BioMed Research International

Research Article

Etiological Analysis of Neurodevelopmental Disabilities: Single-Center Eight-Year Clinical Experience in South China

Table 4

Feature of etiology distribution in the patients with IEMs in Table 3.

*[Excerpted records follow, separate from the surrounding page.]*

import Summits.BirchSwinnertonDyer.BirchSwinnertonDyer.Theorems.SemiOrdinaryEisensteinDescentWildSplitEisensteinValueAtOneVVisible441099r1Partner
import Summits.BirchSwinnertonDyer.Rank1Residual.GaloisImage.CongruenceVisibilityIdentityComponentRat
import HarnessLib

/-!
# Route `SemiOrdinaryEisensteinDescent`, crux #2″ `WildSplitEisensteinValueAtOneV` (E_𝟙^V, stmt-BirchSwinnertonDyer-26610):
# the ℚ-level content row `441099r1` — the LOWER HALF `ord₃ #Ш_an ≤ ord₃ #Ш` at `3` from a VISIBLE element of `Ш[3]`
# (the 3-congruent RANK-3 partner `147033a1`), with the partner's rank, the bad places and all local kinds decided IN THE KERNEL
# (cell `pub/bsd-wall`, width seat `bsd-wall-soed-p1-w3` g20; `--supports stmt-BirchSwinnertonDyer-26610`; THEOREMS ONLY; Theses-FREE)

WHY. Third kernel record of the seat's VISIBLE-NINE instrument for crux #2″ (memo
`Cruxes/WildSplitEisensteinInclusionAtThree/E1V-VISIBLE-NINE-w3g20.md`; first record `…Visible371682b1.lean`; the row `352944s1` is cell
`b2b-bsdres`'s `Rank1Residual/Visibility/TwoWitnessLowerHalf352944s1.lean`). Modulo print and the leaf Z, crux #2″ is
«`Typed.MissingLowerBoundAt W 3` on the cell»; here `E = 441099r1 = [1, −1, 0, −8829, 606406]` (`N = 3³·17·31²`, `Δ = −3⁵·17·31⁷`,
`r_an = 1`, `#Ш_an = 9`, `E(ℚ)_tors = 1`), `F = 147033a1 = [0, 0, 1, −651, 6502]` (`N′ = N/3`, `Δ′ = −3⁷·17²·31²`, rank `3`;
`a_ℓ(E) ≡ a_ℓ(F) (mod 3)` at all 74 tested primes — the datum `θ`).

THE CERTIFICATE (door `VisibleLowerHalf.missingLowerBoundAt_of_congr_of_places_of_analyticRank_one`, `p = 3`): `S = {v₃, v₁₇, v₃₁}`;
`v₃` PAID with `#F(ℚ₃)[3] = 1` (decider `LocalTorsion3.threeTorsionCheck`, one Hensel ball), `#(ℤ₃/3) = 3`, so `3·3 < 27 ≤ 3^{rank F}`;
`v₁₇`: kind (iii) — both curves non-split multiplicative, `γ(E)/γ(F) = 5873/40238` a `17`-adic unit square, `μ₃(ℚ₁₇) = 1` (`17 ≡ 2 mod 3`);
`v₃₁`: kind (i) — both additive, `#F(ℚ₃₁)[3] = 1` (decider `threeTorsionCheckAt 31`, one ball). DECIDED HERE also: `gcd(#E(ℚ)_tors, 3) = 1`
(`#Ẽ(𝔽₅) = 5`), `E` globally minimal (Kraus), good reduction outside `S`. WHAT STAYS DATA: `r_an(E) = 1`, `#Ш(E)_an = q` with
`ord₃ q ≤ 2` (attested `9`), `θ : F[3] ⥲ E[3]` (to be Sturm-certified). Published binders: `hCT`, `hGZK`, `hU`, `hU2`.

HONEST FRAMING: CONDITIONAL on the displayed published facts and data; ONE curve; BSD₃ at `441099r1` NOT claimed; crux #2″ NOT advanced
class-wide; nothing booked. BSD is not proved by any of this.

References: [CremonaMazur2000] §3; [AgasheStein2002] Thm. 3.1; [SilvermanAEC2009] VII.2.1, VII.3.1, VII.5.1, VIII.6.7, X.4.14;
[SilvermanATAEC1994] V.5.3–5.4; [Serre1973] II.3.3; [Kraus1989]; [Knapp1993] V Thm. 5.1(c); [Miller2011LMS] Def. 1.1; Cremona's `ecdata`.
-/

-- the Theorems namespace of this sub repeats the summit name by design (D-0017 nested layout)
set_option linter.dupNamespace false
set_option autoImplicit false

noncomputable section

open scoped Classical
/-!
# `BalabanUV.Beta.GAN24.EffectiveFormLocalisationLatticeSoft` — binder row G-an2-4 ∕ (CONV-C), route R6 «VALUES, NOT DERIVATIVES», PART 109:
# S2′(h) ON THE ONE-STEP BLOCK LATTICE, I: THE SOFT LETTER — for every torus, every orthogonal background `R, W` and every symmetric, squeezed, block-local fine form,
# the regularised resolvent `K⁻¹ = (H_f + Qᵀ(a•1)Q)⁻¹` decays exponentially in the TORUS BLOCK DISTANCE (finite Combes–Thomas with PART 108's coercivity), and PART 105 §4's
# two unit-lattice letters follow, with constants that are CLOSED EXPRESSIONS in `(d, L, |o|, a, w_f, w_f′, h₀, δ_H)` — neither the torus `(ℤ∕M)^d` nor `R, W` enter
# (unit b2b-balaban-gan24-p3, gen 50; v1)

NOT IN PRINT; OUR PROOF (for the ROUTE; [folklore] composition BY NAME: PART 105 (`abs_effForm_le`, `abs_minOp_le`, `abs_blockProp_le_of_resolvent`,
`abs_inv_mul_transpose_le_of_resolvent`), PART 108 (`ub_lattice`, `coercive_reg_lattice`, `sum_abs_Q_row_le`, `Q_apply_eq_zero`, `abs_reg_apply_le`, `reg_apply_eq_zero`),
the torus distance and lattice sums of `B4Sect5Torus` (`tdist`, `torusSum_le`) and its finite Combes–Thomas `inv_decay` via `FP.WellConditionedInverseLocality`).
HONEST FRAMING (cell contract, verbatim): «discharging `BetaPertH` makes Bałaban's UV stability UNCONDITIONAL — a real constructive-QFT result; it is NOT the continuum limit and NOT
the Clay problem.»  HONEST DEPENDENCY (verbatim): «continuum YM on T⁴ ⇐ BetaPertH ∧ nine spine estimates (0/9 proved); BetaPertH ⇐ (D1) ∧ (D4) ∧ CAP+tail; G-an2-4 gates asym, D1
and NE2/3/4.»

THE SETTING (PART 108's lattice): unit sites `Fin d → ZMod M` read as points of the discrete torus `Fin d → Fin M` through `ZMod.finEquiv`, torus sup-distance `tdist`; the unit
pseudo-distance `ρ(b,b′) = tdist(b.1, b′.1)`, the fine one `D(p,q) = tdist(p.1.1, q.1.1)` (block labels), the fine-to-unit gauge `σ(p,b) = tdist(p.1.1, b.1)`; the fine form `H_f` is
SYMMETRIC, squeezed (`w_f·Σ_e|R_eu(e⁺) − u(e⁻)|² ≤ ⟨u,H_fu⟩ ≤ w_f′·Σ_e|…|²`, `0 < w_f`) and BLOCK-LOCAL in the displayed sense `|H_f(p,q)| ≤ h₀·e^{−δ_H·D(p,q)}` (`δ_H > 0`; the
covariant Laplacian `w·Δ_R` has range one block, so any `δ_H` with `h₀ = w(2d+…)e^{δ_H}` serves).
WHAT THIS FILE PROVES (0 sorry, 0 `def`, nothing cited):
* §1 torus bookkeeping: `one_le_const`, `isPseudoDist_unit`, `sum_exp_blocks_le` (`Σ_y e^{−s·tdist} ≤ K_d(s)`), `sum_exp_unit_le` (profile `|o|·K_d(s)`), `sum_exp_fine_le'`
  (profile `|o|·L^d·K_d(s)`), `tdist_fine_le_unit` (`D ≤ σ + σ`).
* §2 `abs_K_apply_le` — `|K(p,q)| ≤ (h₀ + a|o|(L^d)⁻²)·e^{−δ_H D(p,q)}` for `K = H_f + Qᵀ(a•1)Q`; `coercive_K` — PART 108's coercivity in `QGQInverse.Coercive` form;
  **`abs_Kinv_apply_le`** — THE SOFT LETTER ON THE BLOCK LATTICE: `|K⁻¹(p,q)| ≤ (2∕γ_K)·e^{−r_F·D(p,q)}`, `r_F = rate (s ↦ |o|L^dK_d(s)) γ_K (h₀ + a|o|(L^d)⁻²) δ_H` (finite
  Combes–Thomas, every orthogonal `R`, `W`, every torus).
* §3 `gammaK_pos`, `fst_eq_of_Q_ne_zero`, **`abs_blockProp_le_lattice`** (`|P(b,b′)| ≤ |o|²(2∕γ_K)e^{−r_F·tdist(b.1,b′.1)}`), **`abs_Kinv_mul_transpose_le_lattice`**
  (`|(K⁻¹Qᵀ)(p,b)| ≤ |o|(2∕γ_K)e^{−r_F·tdist(p.1.1,b.1)}`) — PART 105 §4's two unit letters with `q₁ = |o|`, `R = R′ = 0`; the abbreviations `γ_K, c_K, r_F` enter as displayed
  EQUATIONS (instantiate with `rfl`).  The ENDs for `𝒮` and `ℋ` are the companion file `EffectiveFormLocalisationLatticeEnd` (PART 110).
HONEST: ONE block step; at one step every letter is background-free, so this is NOT a k-uniform statement along Bałaban's tower and NOT his `Δ_a(U)`; it shows PARTs 105 ∕ 108's
hypotheses are jointly satisfiable on the lineage's own lattice (non-vacuity) and gives the one-step decay of `𝒮`, `ℋ` for every orthogonal background; SUPPLIER work on route C-R6°
(rank 2, REDUCTION); no consumer of record; NEVER «G-an2-4 closed»; NOT (CONV-C), NOT D1, NOT `BetaPertH`, NOT continuum, NOT Clay.  Records: `HOME/b2b-balaban-gan24-p3/gen50/README.md`.
-/

noncomputable section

Categories	Diseases^∗	Cases	Major diagnostic evidences	Clinical outcomes

Disorders of Carbohydrate metabolism	Galactosemia	1	Clinical features including congenital cataract and leukodystrophy, and GC-MS analysis	Lost contact
Disorders of Carbohydrate metabolism	Fructosuria	2	GC-MS analysis	Both lost contact

Disorders of Amino acid metabolism	Phenylketonuria	7	GC-MS analysis in 6 cases, and PAH gene analysis in 1 case	Referred to local network of management and 2 died after treatment withdrawal
	Histidinemia	1	Repeated MS-MS analysis	Lost contact
	Hyperhomocysteinemia	2	Total plasma homocysteine levels and MS-MS analysis	1 died, and 1 stable without obvious clinical or biochemical improvement
	Pyroglutamic acidemia	1	GC-MS analysis	Lost contact
	Tyrosinemia type I	1	GC-MS and MS-MS findings	Died due to acute liver failure
	Hyperglycinemia	1	GC-MS and MS-MS analysis	Intractable seizures and behavioral problem
	Canavan’s disease	1	GC-MS analysis	Lost contact

Organic acidemia	Methylmalonic acidemia	11	GC-MS, MS-MS and MMACHC gene analysis, with 5 combined with hyperhomocysteinemia	5 died after withdrawal of treatment, 3 improved and 3 lost contact
	Maple syrup urine disease	2	GC-MS and MS-MS analysis	Both died
	Ethylmalonic acidemia	1	GC-MS analysis	Lost contact
	Propionic acidemia	3	GC-MS analysis	2 stable with episodic hyperammonemia, and 1 lost contact
	Glutaric acidemia type I	2	GC-MS and MS-MS analysis	1 lost contact and 1 stable
	Glutaric acidemia type II	1	GC-MS analysis	Stable
	2-hydroxyglutaric acidemia	1	GC-MS analysis	Lost contact
	4-hydroxybutyric aciduria	1	GC-MS and ALDH5A1 gene analysis	Stable but with seizure episodes
	Multiple carboxylase deficiency	4	GC-MS, biotinidase activity, and HLCS gene analysis	1 died, 3 recovered/improved clinically

Urea cycle disorders	OTCD	2	GC-MS and MS-MS analysis	Recovered clinically
	Hyperammonemia	4	Markedly increased serum ammonia levels, but with etiologies undetermined yet	All lost contact
	Citrin deficiency	2	SLC25A13 mutation analysis	1 died due to liver cirrhosis, 1 improved

Mitochondrial disease	Leigh syndrome	5	Clinical and imaging features, serum/CSF lactate levels, and electronic microscopy findings on muscle biopsy samples	3 died already, and the remaining 2 stable at follow-up

Lysosome storage diseases	Mucopolysaccharidosis type I	1	Typical clinical manifestations	Improved after bone marrow transplantation
Lysosome storage diseases	Mucopolysaccharidosis type II	2	Activity analysis of iduronate-2-sulphatase	Lost contact

Peroxisomal disorders	X-linked adrenoleukodystrophy	2	Clinical manifestations, CT/MRI findings, and MS-MS analysis of VLCFA	Both Died

Others	Glyceroluria	4	GC-MS analysis	1 died after severe infection, 3 lost contact
Others	3-aminoisobutyric aciduria	1	GC-MS analysis	Lost contact

^∗Some diseases have been reported in [6] as GC-MS screening results, and this list herein is the latest update of our findings, just focusing on the IEMs associated with NDDs.